Gradient Boosting

When going over Gradient boosting I got confused why there was a discrepancy between the residual and the weak learner. So here is an attempt in clearing up that confusion.

We assume we are given an imperfect model F_i(x) and we want to improve it by only by additive changes h_t(x), i.e.

F_{t+1}(x) = F_t(x) + h_t(x).

If we chose the perfect h_t(x) this would simply be

y_i = F_t(x_i) + h_t(x_i) \Leftrightarrow h_t(x_i) = y_i - F_t(x_i) \text{ for all } i=1..N.

For the square loss

 J = \sum_{i=1}^N (y_i-F_t(x_i))^{2} / 2,

this turns out to simply be equivalent to the negative gradient of the loss, i.e.

 -\frac{\partial J}{\partial F_t\left(x_{i}\right)}=y_{i} - F_t\left(x_{i}\right).

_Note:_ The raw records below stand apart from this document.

import Mathlib
import Summits.Schanuel.Schanuel.Theses.RigidCore
import Summits.Schanuel.Schanuel.Theorems.RigidCoreMinimalCounterexampleInAclCorankOne
import Summits.Schanuel.Schanuel.Theorems.RigidCoreMinimalCounterexampleInAclCorankGeTwoLogPart
import Summits.Schanuel.Schanuel.Theorems.RigidCoreMinimalCounterexampleInAclCorankGeTwoHitSetRingDefinable
import Literature.ModelTheory.ExponentialFields.RealAnExpCounting

/-!
# Sketch — crux idea `ominimal-height-split` (lens: transfer of the Pila–Zannier counting strategy)
# for the L-child `LogCoordsCorankGeTwoInAcl` of crux stmt-Schanuel-0969 (S*)

Strategist planner-cstrat-stmt-Schanuel-0969-p1-0, 2026-08-17.  Typed design of the line recommended in
`Cruxes/MinimalCounterexampleInAcl/STRATEGY-CENSUS.md` §Transfer T6 / §5.2 — NOT registered on stmt-0969 (its closing would still need
R₃ and S7′); its home is the child item L once the split (glue p165527) is applied.

* `stub_realAnExp_isOMinimal` — the named Literature fact (van den Dries–Miller 1994): `ℝ_an,exp` is o-minimal.
* `stub_polyHeightHitsSparse` (PH′) — POWER SPARSITY OF POLYNOMIAL-HEIGHT HITS: for a normal-form corank ≥ 2 first failure `x`, a log
  direction `μ ≠ 0`, an exponent `A` and `ε > 0`, the number of branches `j ∈ [−N, N]` over which some mate of `x` with log part
  `x + 2πijμ` has pure coordinates of norm `≤ N^A` is `≤ c N^ε`.  Engine: Pila–Wilkie (`PilaWilkie2006_thm_1_8_holds`, PROVED) on the
  set of real-parametrised hits (definable in `Language.realAnExp`), Ax–Schanuel (`ax_schanuel_holds`) along the algebraic part through the
  Hardy field of definable germs, common-rational-vector lemma on analytic cells, descent through dead directions (landed c13/c16 machinery).
* `stub_tallHitBranchesNotFull` (TALL*) — the research residual: for some `A` the branches in `[−N, N]` carrying a mate with a pure coordinate of
  norm `> N^A` number at most `δ(2N+1)`, `δ < 1`, for large `N`.
* glue `noFullLine_of_heightSplit` (PROVED here): PH′ ∧ TALL* ⇒ S7b (some branch along every log line carries no mate), hence with the landed
  S7a (`stub_corankGeTwo_hitSetRingDefinable`) and `logCoords_mem_expAcl_of_ringDefinable_of_noFullLine` the statement L (`logCoords_of_stubs`).
-/

noncomputable section

open Complex Set FirstOrder

namespace Summit.Schanuel.Schanuel.Cruxes.MinimalCounterexampleInAcl.OminimalHeightSplit

open Literature.NumberTheory.Transcendental (SchanuelRank)
open Literature.ModelTheory.ExponentialFields
open Summit.Schanuel.Schanuel.Theorems.AclSubsetLogFreeCore.Negative (expAcl)
open Summit.Schanuel.Schanuel.Cruxes.MinimalCounterexampleInAcl.KernelArithmeticSelection (firstFailures locusMates)

variable {n : ℕ}

/-- The branches `j ∈ [−N, N]` over which `x` has a mate with log part shifted by `jμ` and pure part of sup-norm `≤ B`. -/
def shortHitBranches (r : ℕ) (x : Fin n → ℂ) (μ : Fin n → ℤ) (N : ℕ) (B : ℝ) : Set ℤ :=
  {j : ℤ | |j| ≤ N ∧ ∃ x' ∈ locusMates x,
      (∀ i : Fin n, (i : ℕ) < r → x' i = x i + 2 * ↑Real.pi * I * ((j • μ) i : ℂ)) ∧
      (∀ i : Fin n, r ≤ (i : ℕ) → ‖x' i‖ ≤ B)}

/-- The branches `j ∈ [−N, N]` over which `x` has a mate with log part shifted by `jμ` and SOME pure coordinate of norm `> B`. -/
def tallHitBranches (r : ℕ) (x : Fin n → ℂ) (μ : Fin n → ℤ) (N : ℕ) (B : ℝ) : Set ℤ :=
  {j : ℤ | |j| ≤ N ∧ ∃ x' ∈ locusMates x,
      (∀ i : Fin n, (i : ℕ) < r → x' i = x i + 2 * ↑Real.pi * I * ((j • μ) i : ℂ)) ∧
      (∃ i : Fin n, r ≤ (i : ℕ) ∧ B < ‖x' i‖)}

/-- Stub O — the named Literature fact: `ℝ_an,exp` is o-minimal (van den Dries–Miller 1994; reduction to model completeness +
Khovanskii finiteness in `RealAnExpOMinimalProofs`). -/
theorem stub_realAnExp_isOMinimal : VandendriesMiller1994_realAnExp_isOMinimal := by
  sorry

/-- Stub PH′ — POWER SPARSITY OF POLYNOMIAL-HEIGHT HITS along a kernel line in a log direction (Pila–Zannier for first failures). -/
theorem stub_polyHeightHitsSparse : VandendriesMiller1994_realAnExp_isOMinimal →
    ∀ (n r : ℕ), 3 ≤ n → r + 2 ≤ n → ∀ x : Fin n → ℂ, x ∈ firstFailures n →
      (∀ i : Fin n, (i : ℕ) < r → IsAlgebraic ℚ (cexp (x i))) →
      (∀ M : Fin n → ℤ, (∃ i : Fin n, r ≤ (i : ℕ) ∧ M i ≠ 0) → Transcendental ℚ (cexp (∑ i, (M i : ℂ) * x i))) →
      ∀ μ : Fin n → ℤ, (∀ i : Fin n, r ≤ (i : ℕ) → μ i = 0) → μ ≠ 0 →
      ∀ (A : ℕ) (ε : ℝ), 0 < ε → ∃ c : ℝ, ∀ N : ℕ, 1 ≤ N →
        (shortHitBranches r x μ N ((N : ℝ) ^ A)).Finite ∧
        ((shortHitBranches r x μ N ((N : ℝ) ^ A)).ncard : ℝ) ≤ c * (N : ℝ) ^ ε := by
  sorry

/-- Stub TALL* — the research residual: tall hits do not fill the line. -/
theorem stub_tallHitBranchesNotFull :
    ∀ (n r : ℕ), 3 ≤ n → r + 2 ≤ n → ∀ x : Fin n → ℂ, x ∈ firstFailures n →
      (∀ i : Fin n, (i : ℕ) < r → IsAlgebraic ℚ (cexp (x i))) →
      (∀ M : Fin n → ℤ, (∃ i : Fin n, r ≤ (i : ℕ) ∧ M i ≠ 0) → Transcendental ℚ (cexp (∑ i, (M i : ℂ) * x i))) →
      ∀ μ : Fin n → ℤ, (∀ i : Fin n, r ≤ (i : ℕ) → μ i = 0) → μ ≠ 0 →
      ∃ (A : ℕ) (δ : ℝ), δ < 1 ∧ ∃ N₀ : ℕ, ∀ N : ℕ, N₀ ≤ N →
        (tallHitBranches r x μ N ((N : ℝ) ^ A)).Finite ∧
        ((tallHitBranches r x μ N ((N : ℝ) ^ A)).ncard : ℝ) ≤ δ * (2 * (N : ℝ) + 1) := by
  sorry

/-- Every hit branch in `[−N, N]` is short or tall at level `B`. -/
theorem hitBranch_mem_union {r : ℕ} {x : Fin n → ℂ} {μ : Fin n → ℤ} {N : ℕ} {B : ℝ} {j : ℤ} (hj : |j| ≤ N)
    (hhit : ∃ x' ∈ locusMates x, ∀ i : Fin n, (i : ℕ) < r → x' i = x i + 2 * ↑Real.pi * I * ((j • μ) i : ℂ)) :
    j ∈ shortHitBranches r x μ N B ∪ tallHitBranches r x μ N B := by
  obtain ⟨x', hx', hlog⟩ := hhit
  by_cases h : ∀ i : Fin n, r ≤ (i : ℕ) → ‖x' i‖ ≤ B
  · exact Or.inl ⟨hj, x', hx', hlog, h⟩
  · push Not at h
    obtain ⟨i, hi, hB⟩ := h
    exact Or.inr ⟨hj, x', hx', hlog, i, hi, hB⟩

/-- **GLUE (sorry-free): PH′ ∧ TALL* ⇒ S7b** — along every non-zero log direction some branch carries no mate. -/
theorem noFullLine_of_heightSplit {r : ℕ} {x : Fin n → ℂ} {μ : Fin n → ℤ}
    (hP : ∀ (A : ℕ) (ε : ℝ), 0 < ε → ∃ c : ℝ, ∀ N : ℕ, 1 ≤ N →
        (shortHitBranches r x μ N ((N : ℝ) ^ A)).Finite ∧
        ((shortHitBranches r x μ N ((N : ℝ) ^ A)).ncard : ℝ) ≤ c * (N : ℝ) ^ ε)
    (hT : ∃ (A : ℕ) (δ : ℝ), δ < 1 ∧ ∃ N₀ : ℕ, ∀ N : ℕ, N₀ ≤ N →
        (tallHitBranches r x μ N ((N : ℝ) ^ A)).Finite ∧
        ((tallHitBranches r x μ N ((N : ℝ) ^ A)).ncard : ℝ) ≤ δ * (2 * (N : ℝ) + 1)) :
    ∃ j : ℤ, ¬ ∃ x' ∈ locusMates x, ∀ i : Fin n, (i : ℕ) < r → x' i = x i + 2 * ↑Real.pi * I * ((j • μ) i : ℂ) := by
  obtain ⟨A, δ, hδ, N₀, hTN⟩ := hT
  obtain ⟨c, hc⟩ := hP A (1 / 2) (by norm_num)
  by_contra hall
  push Not at hall
  -- for every N ≥ max N₀ 1: 2N+1 ≤ #short + #tall ≤ c √N + δ (2N+1)
  have key : ∀ N : ℕ, N₀ ≤ N → 1 ≤ N → (2 * (N : ℝ) + 1) ≤ c * (N : ℝ) ^ (1 / 2 : ℝ) + δ * (2 * (N : ℝ) + 1) := by
    intro N hN0 hN1
    obtain ⟨hSf, hSc⟩ := hc N hN1
    obtain ⟨hTf, hTc⟩ := hTN N hN0
    set S := shortHitBranches r x μ N ((N : ℝ) ^ A) with hS
    set T := tallHitBranches r x μ N ((N : ℝ) ^ A) with hT'
    have hsub : (Finset.Icc (-(N : ℤ)) N : Set ℤ) ⊆ S ∪ T := by
      intro j hj
      have hj' : |j| ≤ N := by
        rw [Finset.coe_Icc] at hj
        exact abs_le.2 hj
      obtain ⟨x', hx', hlog⟩ := hall j
      exact hitBranch_mem_union hj' ⟨x', hx', hlog⟩
    have hcard : ((Finset.Icc (-(N : ℤ)) N : Set ℤ)).ncard ≤ S.ncard + T.ncard :=
      (Set.ncard_le_ncard hsub (hSf.union hTf)).trans (Set.ncard_union_le S T)
    have hIcc : ((Finset.Icc (-(N : ℤ)) N : Set ℤ)).ncard = 2 * N + 1 := by
      rw [Set.ncard_coe_finset, Int.card_Icc]
      omega
    have h1 : (2 * (N : ℝ) + 1) ≤ (S.ncard : ℝ) + (T.ncard : ℝ) := by
      have := hcard
      rw [hIcc] at this
      exact_mod_cast this
    have hpow : (N : ℝ) ^ (1 / 2 : ℝ) = (N : ℝ) ^ ((1 : ℝ) / 2) := rfl
    linarith [hSc, hTc]
  -- contradiction for large N: (1 - δ)(2N+1) ≤ c √N
  have hδ' : 0 < 1 - δ := by linarith
  set k : ℝ := (|c| + 1) / (1 - δ) with hk
  have hk0 : 0 ≤ k := div_nonneg (by positivity) hδ'.le
  obtain ⟨N, hN⟩ := exists_nat_ge (max ((max N₀ 1 : ℕ) : ℝ) (k ^ 2))
  have hNN : ((max N₀ 1 : ℕ) : ℝ) ≤ N := (le_max_left _ _).trans hN
  have hN0 : N₀ ≤ N := by exact_mod_cast (le_max_left N₀ 1).trans (show (max N₀ 1 : ℕ) ≤ N by exact_mod_cast hNN)
  have hN1 : 1 ≤ N := by exact_mod_cast (le_max_right N₀ 1).trans (show (max N₀ 1 : ℕ) ≤ N by exact_mod_cast hNN)
  have hN1r : (1 : ℝ) ≤ N := by exact_mod_cast hN1
  have hk2 : k ^ 2 ≤ N := (le_max_right _ _).trans hN
  have hsq : (N : ℝ) ^ (1 / 2 : ℝ) = Real.sqrt N := by rw [Real.sqrt_eq_rpow]
  have hkle : k ≤ Real.sqrt N := by
    calc k = Real.sqrt (k ^ 2) := (Real.sqrt_sq hk0).symm
      _ ≤ Real.sqrt N := Real.sqrt_le_sqrt hk2
  have hsqrt0 : 0 ≤ Real.sqrt N := Real.sqrt_nonneg _
  have hsqN : Real.sqrt N * Real.sqrt N = N := Real.mul_self_sqrt (by positivity)
  have hmain := key N hN0 hN1
  rw [hsq] at hmain
  -- c √N ≤ |c| √N < (|c|+1) √N ≤ (1-δ) √N √N = (1-δ) N ≤ (1-δ)(2N+1)
  have h1 : c * Real.sqrt N ≤ |c| * Real.sqrt N := mul_le_mul_of_nonneg_right (le_abs_self c) hsqrt0
  have h2 : (|c| + 1) ≤ (1 - δ) * Real.sqrt N := by
    have := mul_le_mul_of_nonneg_left hkle hδ'.le
    rw [hk, mul_div_cancel₀ _ hδ'.ne'] at this
    exact this
  have h3 : (|c| + 1) * Real.sqrt N ≤ (1 - δ) * (N : ℝ) := by
    have := mul_le_mul_of_nonneg_right h2 hsqrt0
    rw [mul_assoc, hsqN] at this
    exact this
  nlinarith [hsqrt0, abs_nonneg c, hN1r]

/-- **Composition to L (sorry only in the stubs):** the log coordinates of every normal-form corank ≥ 2 first failure are in `acl(∅)`. -/
theorem logCoords_of_stubs : ∀ (n r : ℕ), 3 ≤ n → r + 2 ≤ n → ∀ x : Fin n → ℂ, x ∈ firstFailures n →
    (∀ i : Fin n, (i : ℕ) < r → IsAlgebraic ℚ (cexp (x i))) →
    (∀ M : Fin n → ℤ, (∃ i : Fin n, r ≤ (i : ℕ) ∧ M i ≠ 0) → Transcendental ℚ (cexp (∑ i, (M i : ℂ) * x i))) →
    ∀ i : Fin n, (i : ℕ) < r → x i ∈ expAcl := by
  intro n r hn hr x hx halg hpure
  refine KernelArithmeticSelection.logCoords_mem_expAcl_of_ringDefinable_of_noFullLine (by omega) hx.1 halg
    (@KernelArithmeticSelection.stub_corankGeTwo_hitSetRingDefinable n r hn hr x hx halg hpure
      (FirstOrder.Ring.compatibleRingOfRing ℤ)) ?_
  intro μ hμ hμ0
  exact noFullLine_of_heightSplit
    (stub_polyHeightHitsSparse stub_realAnExp_isOMinimal n r hn hr x hx halg hpure μ hμ hμ0)
    (stub_tallHitBranchesNotFull n r hn hr x hx halg hpure μ hμ hμ0)

end Summit.Schanuel.Schanuel.Cruxes.MinimalCounterexampleInAcl.OminimalHeightSplit

end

Now the crucial observation is that the class of weak learners that we allow are in general not expressive enough to capture the residual h_t(x) perfectly. So instead we choose the model \tilde{h}_t(x) which minimizes this difference with this residual.

The algorithm then proceeds by updating the model

 F_{t+1}(x) = F_t(x) + \tilde{h}_t(x).

It is thus an iterative scheme that at every step more generally uses the negative gradient of the loss to build the estimator \tilde{h}_t(x).